Her Societal Contributions

Lynn Margulis was determined in her goal of scientific collaboration amongst scientists all around the world. From 1985 onwards, Margulis took the initiative to collaborate with SEM, when she participated in several SEM-sponsored conferences, in order to achieve her goal of scientific collaboration. In 1998, when INTERNATIONAL MICROBIOLOGY replaced Microbiología SEM as the official SEM journal, her expertise in the matter and overall aid was invaluable to this transition. With the introduction of INTERNATIONAL MICROBIOLOGY,  Lynn Margulis, along with other outstanding microbiologists, was appointed Associate Editor. Margulis took this position with great responsibility and determination, putting all her effort and focusing all her intellectual energies in encouraging researchers to submit articles to the journal. Her role as peer reviewer was instrumental to this process. She would submit research articles from her own laboratory, and contribute historical perspectives as well as book reviews. In 2004, she became Honorary Associate Editor but maintained an active involvement with the journal.

 

International Microbiology by Institut d'Estudis Catalans - issuu

International Microbiology: the official journal of the Spanish Society for Microbiology

 

Other than her propensity for furthering education by giving lectures in schools and otherwise, Lynn Margulis was also a staunch proponent in feminism, specifically in the role of women as more than just housekeepers, wives and mothers.
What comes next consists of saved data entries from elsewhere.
/-! ## The per-strip in-layer flux count -/

/-- **THE IN-LAYER FLUX COUNT, PER STRIP.**  See the module docstring. -/
theorem layer_lines_ge_flux_strip (σ : ℤ → ℤ) (L : E3 ≃ₗᵢ[ℝ] E3) (s e : E3) (he : ‖e‖ = 1) (τ₀ : ℝ) (hτ₀ : 1 / 4 ≤ τ₀)
    (ρ' z₁ H : ℝ) (hH : H + 1 ≤ z₁ - 3) (S : Set E3) (hSm : MeasurableSet S)
    (hS : S ⊆ {p : E3 | z₁ ≤ ⟪p, e⟫_ℝ ∧ ⟪p, e⟫_ℝ ≤ z₁ + 1 ∧ Real.sqrt (p 0 ^ 2 + p 1 ^ 2) ≤ ρ'})
    (hSfin : volume S ≠ ⊤) (ω : ℤ → ℝ) (hω0 : ∀ k, 0 ≤ ω k) (hω1 : ∀ k, ω k ≤ 1) (T : Finset (ℤ × ℤ))
    (hT : ∀ kj : ℤ × ℤ, 0 < ω kj.1 → (∃ i : ℤ,
        H ≤ ⟪L (layerSite σ L e kj.1 i kj.2) + s, e⟫_ℝ ∧ ⟪L (layerSite σ L e kj.1 i kj.2) + s, e⟫_ℝ ≤ H + 1 ∧
        Real.sqrt ((L (layerSite σ L e kj.1 i kj.2) + s) 0 ^ 2 + (L (layerSite σ L e kj.1 i kj.2) + s) 1 ^ 2) ≤
          ρ' + 4 + 4 * (z₁ + 4 - H)) → kj ∈ T) :
    ∑' k : ℤ, ω k * layerFlux τ₀ L e * (volume (S ∩ laySlab L s k)).toReal ≤ T.card := by
  classical
  have hT0 : (0 : ℝ) ≤ T.card := by positivity
  by_cases hlaunch : τ₀ ≤ layerRise L e
  swap
  · have : layerFlux τ₀ L e = 0 := by unfold layerFlux; rw [if_neg hlaunch]
    simp only [this, mul_zero, zero_mul, tsum_zero]; exact hT0
  have hlf : layerFlux τ₀ L e = Real.sqrt 2 * layerRise L e := by unfold layerFlux; rw [if_pos hlaunch]
  rw [hlf]
  -- notation and basic facts
  set r : ℝ := layerRise L e with hr
  have hr4 : 1 / 4 ≤ r := le_trans hτ₀ hlaunch
  have hr0 : 0 < r := by linarith
  have hr1 : r ≤ 1 := layerRise_le_one L he
  set ν : E3 := L.symm e with hν
  set w : E3 := bestLayerDir L e with hwdef
  set w' : E3 := bestLayerPartner L e with hw'def
  have hwν : ⟪w, ν⟫_ℝ = r := inner_bestLayerDir L e
  have hw1 : ‖w‖ = 1 := norm_bestLayerDir L e
  have hw'1 : ‖w'‖ = 1 := norm_bestLayerPartner L e
  have hw2 : w 2 = 0 := bestLayerDir_apply_two L e
  have hw'2 : w' 2 = 0 := bestLayerPartner_apply_two L e
  have hdet : w 0 * w' 1 - w 1 * w' 0 = Real.sqrt 3 / 2 := det_bestLayerDir_partner L e
  have hdet0 : 0 < w 0 * w' 1 - w 1 * w' 0 := by rw [hdet]; positivity
  set hB : ℝ := Real.sqrt (2 / 3) with hBdef
  have hB0 : 0 < hB := Real.sqrt_pos.2 (by norm_num)
  have hB1 : hB ≤ 1 := by
    rw [hBdef, show (1 : ℝ) = Real.sqrt 1 by simp]
    exact Real.sqrt_le_sqrt (by norm_num)
  have he₃1 : ‖(e₃ : E3)‖ = 1 := by rw [e₃, PiLp.norm_single, norm_one]
  -- the model set and gauges
  set S' : Set E3 := (fun q => L q + s) ⁻¹' S with hS'
  have hcont : Continuous fun q : E3 => L q + s := L.continuous.add continuous_const
  have hS'm : MeasurableSet S' := hcont.measurable hSm
  have hheight : ∀ q : E3, ⟪L q + s, e⟫_ℝ = ⟪q, ν⟫_ℝ + ⟪s, e⟫_ℝ := fun q => by
    rw [inner_add_left, hν, ← LinearIsometryEquiv.inner_map_map L q (L.symm e), LinearIsometryEquiv.apply_symm_apply]
  set lat : E3 → ℝ := fun q => Real.sqrt ((L q + s) 0 ^ 2 + (L q + s) 1 ^ 2) with hlat
  have hlat_sub : ∀ q y : E3, lat (q + y) ≤ lat q + ‖y‖ := by
    intro q y
    have h := sqrt_lateral_add_le (L q + s) (L y)
    rw [LinearIsometryEquiv.norm_map] at h
    have heq : L (q + y) + s = L q + s + L y := by rw [map_add]; abel
    simp only [hlat, heq]; exact h
  -- the chart is affine in `τ` along `w`
  have hlin : ∀ (Γ : E3) (τ : ℝ) (x : Fin 2 → ℝ), layChart' Γ w w' (τ, x) = τ • w + layChart' Γ w w' (0, x) := by
    intro Γ τ x; simp only [layChart', zero_smul, zero_add]; abel
  -- PER SLAB
  have hslab : ∀ k : ℤ, 0 < ω k → volume (S ∩ laySlab L s k) ≤
      ENNReal.ofReal (Real.sqrt 3 / 2 * (1 / r) * hB) * ((T.filter fun kj => kj.1 = k).card : ℝ≥0∞) := by
    intro k hωk
    set Γ : E3 := barlowPos 1 (Real.sqrt (2 / 3)) σ k 0 0 with hΓ
    have hΓ2 : Γ 2 = (k : ℝ) * hB := by rw [hΓ, barlowPos_apply_two]
    have hslabset : {q : E3 | (k : ℝ) * Real.sqrt (2 / 3) < q 2 ∧ q 2 < ((k : ℝ) + 1) * Real.sqrt (2 / 3)} =
        {q : E3 | Γ 2 < q 2 ∧ q 2 < Γ 2 + hB} := by
      ext q; simp only [Set.mem_setOf_eq, hΓ2, hBdef, add_mul, one_mul]
    rw [volume_inter_laySlab_eq_model L s S hSm k, hslabset,
      volume_inter_slab_eq_lintegral_layChart Γ w w' hw2 hw'2 hdet0 hB S' hS'm, hdet]
    -- the integrand
    set G : (Fin 2 → ℝ) → ℝ≥0∞ := fun x => volume {τ : ℝ | layChart' Γ w w' (τ, x) ∈ S' ∧ 0 < x 1 ∧ x 1 < hB} with hG
    set J : Finset ℤ := (T.filter fun kj => kj.1 = k).image Prod.snd with hJ
    -- (i) each τ-line meets the unit e-slab in a segment of length ≤ 1/r
    have hGC : ∀ x, G x ≤ ENNReal.ofReal (1 / r) := by
      intro x
      set c : ℝ := ⟪L (layChart' Γ w w' (0, x)) + s, e⟫_ℝ with hc
      have hsub : {τ : ℝ | layChart' Γ w w' (τ, x) ∈ S' ∧ 0 < x 1 ∧ x 1 < hB} ⊆ Icc ((z₁ - c) / r) ((z₁ + 1 - c) / r) := by
        rintro τ ⟨hτS, -, -⟩
        have hq := hS hτS
        simp only [Set.mem_setOf_eq] at hq
        obtain ⟨h1, h2, -⟩ := hq
        have hh : ⟪L (layChart' Γ w w' (τ, x)) + s, e⟫_ℝ = τ * r + c := by
          rw [hlin, hheight, inner_add_left, real_inner_smul_left, hwν, hc, hheight]; ring
        rw [hh] at h1 h2
        rw [Set.mem_Icc, div_le_iff₀ hr0, le_div_iff₀ hr0]
        exact ⟨by linarith only [h1], by linarith only [h2]⟩
      calc G x ≤ volume (Icc ((z₁ - c) / r) ((z₁ + 1 - c) / r)) := measure_mono hsub
        _ = ENNReal.ofReal (1 / r) := by rw [Real.volume_Icc]; congr 1; field_simp; ring
    -- (ii) a τ-line that meets `S'` has a site in the window, so its row is in `T`
    have hG0 : ∀ x, G x ≠ 0 → 0 ≤ x 1 ∧ x 1 < hB ∧ ⌊x 0⌋ ∈ J := by
      intro x hx
      have hne : {τ : ℝ | layChart' Γ w w' (τ, x) ∈ S' ∧ 0 < x 1 ∧ x 1 < hB}.Nonempty := by
        by_contra h
        rw [Set.not_nonempty_iff_eq_empty] at h
        exact hx (by simp only [hG, h, measure_empty])
      obtain ⟨τ, hτS, hx0, hx1⟩ := hne
      refine ⟨hx0.le, hx1, ?_⟩
      rw [hJ, Finset.mem_image]
      refine ⟨(k, ⌊x 0⌋), ?_, rfl⟩
      rw [Finset.mem_filter]
      refine ⟨hT (k, ⌊x 0⌋) hωk ?_, rfl⟩
      -- the point of `S`, the row point below it, and the site
      have hq := hS hτS
      simp only [Set.mem_setOf_eq] at hq
      obtain ⟨hq1, hq2, hql⟩ := hq
      set t : ℤ := ⌊x 0⌋ with ht
      -- row point `q' = Γ + τ w + t w'`; offset `y = frac • w' + x₁ • e₃`, ‖y‖ ≤ 2
      set y : E3 := (x 0 - t) • w' + (x 1) • e₃ with hy
      have hy2 : ‖y‖ ≤ 2 := by
        have hf0 : 0 ≤ x 0 - t := by rw [ht]; linarith [Int.floor_le (x 0)]
        have hf1 : x 0 - t ≤ 1 := by rw [ht]; linarith [Int.lt_floor_add_one (x 0)]
        calc ‖y‖ ≤ ‖(x 0 - t) • w'‖ + ‖(x 1) • e₃‖ := norm_add_le _ _
          _ ≤ 1 + 1 := by
              rw [norm_smul, norm_smul, hw'1, he₃1, mul_one, mul_one, Real.norm_eq_abs, Real.norm_eq_abs,
                abs_of_nonneg hf0, abs_of_nonneg hx0.le]
              exact add_le_add hf1 (by linarith)
          _ = 2 := by norm_num
      have hqy : layChart' Γ w w' (τ, x) = (Γ + τ • w + (t : ℝ) • w') + y := by
        simp only [layChart', hy]; module
      -- heights along the row: site `i` has height `i * r + c'`
      set c' : ℝ := ⟪L (Γ + (t : ℝ) • w') + s, e⟫_ℝ with hc'
      have hsite : ∀ i : ℤ, layerSite σ L e k i t = Γ + (t : ℝ) • w' + (i : ℝ) • w := by
        intro i; simp only [layerSite, hΓ, hwdef, hw'def]; abel
      have hsite_h : ∀ i : ℤ, ⟪L (layerSite σ L e k i t) + s, e⟫_ℝ = (i : ℝ) * r + c' := by
        intro i; rw [hsite, hheight, inner_add_left, real_inner_smul_left, hwν, hc', hheight]; ring
      -- height of the row point vs the point of S
      have hrow_h : ⟪L (Γ + τ • w + (t : ℝ) • w') + s, e⟫_ℝ = τ * r + c' := by
        rw [hheight, hc', hheight, show Γ + τ • w + (t : ℝ) • w' = (Γ + (t : ℝ) • w') + τ • w by abel,
          inner_add_left, real_inner_smul_left, hwν]; ring
      have hqh : ⟪L (layChart' Γ w w' (τ, x)) + s, e⟫_ℝ = τ * r + c' + ⟪L y, e⟫_ℝ := by
        rw [hqy, map_add, show L (Γ + τ • w + (t : ℝ) • w') + L y + s = (L (Γ + τ • w + (t : ℝ) • w') + s) + L y by abel,
          inner_add_left, hrow_h]
      have hLy : |⟪L y, e⟫_ℝ| ≤ 2 := by
        have := abs_real_inner_le_norm (L y) e
        rw [LinearIsometryEquiv.norm_map, he, mul_one] at this
        exact this.trans hy2
      obtain ⟨hLy1, hLy2⟩ := abs_le.1 hLy
      -- the site: `n := ⌊(H + 1 − c')/r⌋`
      set n : ℤ := ⌊(H + 1 - c') / r⌋ with hn
      have hn1 : (n : ℝ) * r + c' ≤ H + 1 := by
        have h1 := Int.floor_le ((H + 1 - c') / r)
        rw [← hn] at h1
        have h2 := mul_le_mul_of_nonneg_right h1 hr0.le
        rw [div_mul_cancel₀ _ (ne_of_gt hr0)] at h2
        linarith only [h2]
      have hn2 : H ≤ (n : ℝ) * r + c' := by
        have h1 := Int.lt_floor_add_one ((H + 1 - c') / r)
        rw [← hn] at h1
        have h2 := mul_lt_mul_of_pos_right h1 hr0
        rw [div_mul_cancel₀ _ (ne_of_gt hr0)] at h2
        have h3 : ((n : ℝ) + 1) * r = (n : ℝ) * r + r := by ring
        rw [h3] at h2
        linarith only [h2, hr1]
      refine ⟨n, ?_, ?_, ?_⟩
      · rw [hsite_h]; exact hn2
      · rw [hsite_h]; exact hn1
      · -- lateral: (τ − n) r ≤ z₁ + 3 − H with τ − n ≥ 0, so τ − n ≤ 4 (z₁ + 3 − H); plus the offset 2
        rw [hqh] at hq1 hq2
        have hexp : (τ - n) * r = τ * r - (n : ℝ) * r := by ring
        have hτn1 : 1 ≤ (τ - n) * r := by rw [hexp]; linarith only [hq1, hLy2, hn1, hH]
        have hτn : 0 ≤ τ - n := by
          by_contra hneg
          push Not at hneg
          have hlt : (τ - n) * r < 0 := mul_neg_of_neg_of_pos hneg hr0
          linarith only [hτn1, hlt]
        have hτn2 : (τ - n) * r ≤ z₁ + 3 - H := by rw [hexp]; linarith only [hq2, hLy1, hn2]
        have h4 : (τ - n) * (1 / 4) ≤ (τ - n) * r := mul_le_mul_of_nonneg_left hr4 hτn
        have hτn3 : τ - n ≤ 4 * (z₁ + 3 - H) := by linarith only [h4, hτn2]
        have hpt : layerSite σ L e k n t = layChart' Γ w w' (τ, x) + (((n : ℝ) - τ) • w - y) := by
          rw [hsite n, hqy]; module
        have hnorm : ‖((n : ℝ) - τ) • w - y‖ ≤ (τ - n) + 2 := by
          calc ‖((n : ℝ) - τ) • w - y‖ ≤ ‖((n : ℝ) - τ) • w‖ + ‖y‖ := norm_sub_le _ _
            _ ≤ (τ - n) + 2 := by
                rw [norm_smul, hw1, mul_one, Real.norm_eq_abs, abs_sub_comm, abs_of_nonneg hτn]
                linarith
        have hl := hlat_sub (layChart' Γ w w' (τ, x)) (((n : ℝ) - τ) • w - y)
        rw [← hpt] at hl
        change lat (layChart' Γ w w' (τ, x)) ≤ ρ' at hql
        change lat (layerSite σ L e k n t) ≤ ρ' + 4 + 4 * (z₁ + 4 - H)
        linarith only [hl, hql, hnorm, hτn3]
    -- (iii) integrate
    have hint := lintegral_le_card_boxes G (ENNReal.ofReal (1 / r)) hB J hGC hG0
    have hJcard : (J.card : ℝ≥0∞) ≤ ((T.filter fun kj => kj.1 = k).card : ℝ≥0∞) := by
      exact_mod_cast Finset.card_image_le
    calc ENNReal.ofReal (Real.sqrt 3 / 2) * ∫⁻ x, G x
        ≤ ENNReal.ofReal (Real.sqrt 3 / 2) * (ENNReal.ofReal (1 / r) * (J.card : ℝ≥0∞) * ENNReal.ofReal hB) := by
          gcongr
      _ ≤ ENNReal.ofReal (Real.sqrt 3 / 2) * (ENNReal.ofReal (1 / r) *
            ((T.filter fun kj => kj.1 = k).card : ℝ≥0∞) * ENNReal.ofReal hB) := by gcongr
      _ = ENNReal.ofReal (Real.sqrt 3 / 2 * (1 / r) * hB) * ((T.filter fun kj => kj.1 = k).card : ℝ≥0∞) := by
          rw [ENNReal.ofReal_mul (by positivity), ENNReal.ofReal_mul (by positivity)]; ring
  -- WEIGHTED SUM OVER SLABS (in `ℝ≥0∞`, then to `ℝ`)
  set Cst : ℝ := Real.sqrt 3 / 2 * (1 / r) * hB with hCst
  have hC0 : 0 ≤ Cst := by rw [hCst]; positivity
  have hfib : ∑' k : ℤ, ((T.filter fun kj => kj.1 = k).card : ℝ≥0∞) = (T.card : ℝ≥0∞) := by
    rw [tsum_eq_sum (s := T.image Prod.fst)]
    · rw [Finset.card_eq_sum_card_fiberwise (f := Prod.fst) (t := T.image Prod.fst)
        (fun x hx => Finset.mem_image_of_mem _ hx)]
      push_cast
      rfl
    · intro k hk
      have : (T.filter fun kj => kj.1 = k) = ∅ := by
        rw [Finset.filter_eq_empty_iff]
        intro kj hkj heq
        exact hk (Finset.mem_image.2 ⟨kj, hkj, heq⟩)
      rw [this, Finset.card_empty, Nat.cast_zero]
  have hterm : ∀ k : ℤ, ENNReal.ofReal (ω k) * volume (S ∩ laySlab L s k) ≤
      ENNReal.ofReal Cst * ((T.filter fun kj => kj.1 = k).card : ℝ≥0∞) := by
    intro k
    rcases lt_or_ge 0 (ω k) with hpos | hle
    · calc ENNReal.ofReal (ω k) * volume (S ∩ laySlab L s k) ≤ 1 * volume (S ∩ laySlab L s k) := by
            gcongr; rw [← ENNReal.ofReal_one]; exact ENNReal.ofReal_le_ofReal (hω1 k)
        _ = volume (S ∩ laySlab L s k) := one_mul _
        _ ≤ _ := hslab k hpos
    · have : ω k = 0 := le_antisymm hle (hω0 k)
      rw [this, ENNReal.ofReal_zero, zero_mul]; exact zero_le
  have hsumE : ∑' k : ℤ, ENNReal.ofReal (ω k) * volume (S ∩ laySlab L s k) ≤ ENNReal.ofReal Cst * (T.card : ℝ≥0∞) := by
    calc ∑' k : ℤ, ENNReal.ofReal (ω k) * volume (S ∩ laySlab L s k)
        ≤ ∑' k : ℤ, ENNReal.ofReal Cst * ((T.filter fun kj => kj.1 = k).card : ℝ≥0∞) := ENNReal.tsum_le_tsum hterm
      _ = ENNReal.ofReal Cst * (T.card : ℝ≥0∞) := by rw [ENNReal.tsum_mul_left, hfib]
  -- to real numbers
  have hne : ∀ k : ℤ, ENNReal.ofReal (ω k) * volume (S ∩ laySlab L s k) ≠ ⊤ := fun k =>
    ENNReal.mul_ne_top ENNReal.ofReal_ne_top (ne_top_of_le_ne_top hSfin (measure_mono Set.inter_subset_left))
  have hreal : ∑' k : ℤ, ω k * (volume (S ∩ laySlab L s k)).toReal ≤ Cst * T.card := by
    have h := ENNReal.toReal_mono (ENNReal.mul_ne_top ENNReal.ofReal_ne_top (ENNReal.natCast_ne_top _)) hsumE
    rw [ENNReal.toReal_mul, ENNReal.toReal_ofReal hC0, ENNReal.toReal_natCast, ENNReal.tsum_toReal_eq hne] at h
    have hcongr : ∀ k : ℤ, (ENNReal.ofReal (ω k) * volume (S ∩ laySlab L s k)).toReal =
        ω k * (volume (S ∩ laySlab L s k)).toReal := fun k => by
      rw [ENNReal.toReal_mul, ENNReal.toReal_ofReal (hω0 k)]
    rw [tsum_congr hcongr] at h
    exact h
  have hs2 : 0 ≤ Real.sqrt 2 := Real.sqrt_nonneg 2
  have hrew : ∀ k : ℤ, ω k * (Real.sqrt 2 * r) * (volume (S ∩ laySlab L s k)).toReal =
      (Real.sqrt 2 * r) * (ω k * (volume (S ∩ laySlab L s k)).toReal) := fun k => by ring
  rw [tsum_congr hrew, tsum_mul_left]
  calc Real.sqrt 2 * r * ∑' k : ℤ, ω k * (volume (S ∩ laySlab L s k)).toReal
      ≤ Real.sqrt 2 * r * (Cst * T.card) := mul_le_mul_of_nonneg_left hreal (by positivity)
    _ = (Real.sqrt 2 * (Real.sqrt 3 / 2 * (1 / r) * Real.sqrt (2 / 3))) * r * T.card := by rw [hCst, hBdef]; ring
    _ = T.card := by rw [sqrt_two_mul_rowArea, one_div, inv_mul_cancel₀ (ne_of_gt hr0), one_mul]
import Summits.HubbardSuperconductivity.HubbardSuperconductivity.Theorems.AnisotropyChordTransferFibre3FinX5Eval

/-!
# Route `AnisotropyChord` / H0 rotor rung: FIN per-`L` GM₃ (X5), `L = 34` — row-C cell facts (X5, point wedges), part `p07`

Kernel facts `xcCellAnyA0 34 (49/50) 100 la lb bn tb = true` (row C of cert cells 34, 35 of `L = 34` with `b = bn/100` and the `T⁺·D` brackets `tb` exported by the row-`N₁` facts `xn34_*`): the two Green point wedges `gWedgePt` are recomputed in the kernel, the profile / gradient tables are built from them by monotonicity (`…FinX5Eval`), and g5's row-C check is decided; assembled in `…FinX5GM3ThirtyFour`.
Prover seat `hubbard-h0-rotor-p3` g8; helper for piece A = stmt-HubbardSuperconductivity-23918 of rung 19089 (`--supports`, helper class).
WHAT THIS IS NOT: nothing here proves superconductivity in the Hubbard model (rotor TARGET as worded stays FALSE, g15 verdict); kernel facts for the FIN certificate of ONE conditional reduction.  Tree imports only; zero data; standard axioms.
-/

set_option linter.dupNamespace false
set_option autoImplicit false

namespace Summit.HubbardSuperconductivity.HubbardSuperconductivity.Theorems.AnisotropyChord.Transfer.Fibre3

namespace FinXD

open FinXB FinCell Hole2

set_option maxHeartbeats 4000000 in
/-- row C of cell 34 of `L = 34` (`b = 55/100`). [folklore] -/
theorem xc34_34 : xcCellAnyA0 34 (49/50 : ℚ) 100 104425827364865 107036473048987 55 ((312028489115235 : ℤ), (322373870544995 : ℤ)) = true := by decide +kernel

set_option maxHeartbeats 4000000 in
/-- row C of cell 35 of `L = 34` (`b = 55/100`). [folklore] -/
theorem xc34_35 : xcCellAnyA0 34 (49/50 : ℚ) 100 107036473048987 109712384875212 55 ((319866438982267 : ℤ), (330401758080978 : ℤ)) = true := by decide +kernel

end FinXD

end Summit.HubbardSuperconductivity.HubbardSuperconductivity.Theorems.AnisotropyChord.Transfer.Fibre3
In an essay published in 1993, Lynn Margulis discussed what she terms the “red shoe dilemma”. The “red shoe dilemma” illustrates the struggles and challenges that many women face when confronted with choosing between a professional career and family life. She remembered how she was deeply moved by the film “The Red Shoes” when she was a teenager, in which a career conflict led a desperate ballerina to commit suicide. Lynn Margulis was moved because she had never considered the need to choose between career and family. She recognised, however, that “children, husband, and excellence in original science are probably not simultaneously possible”, but still believed that women should always be allowed to do both.

 

About herself, she wrote: “Probably, I have contributed to science because I twice quit my job as a wife. I abandoned husbands but stayed with children. I’ve been poor, but I’ve never been sorry.” As a result, women all around the world look to her not just as a woman in science, but as a feminist icon.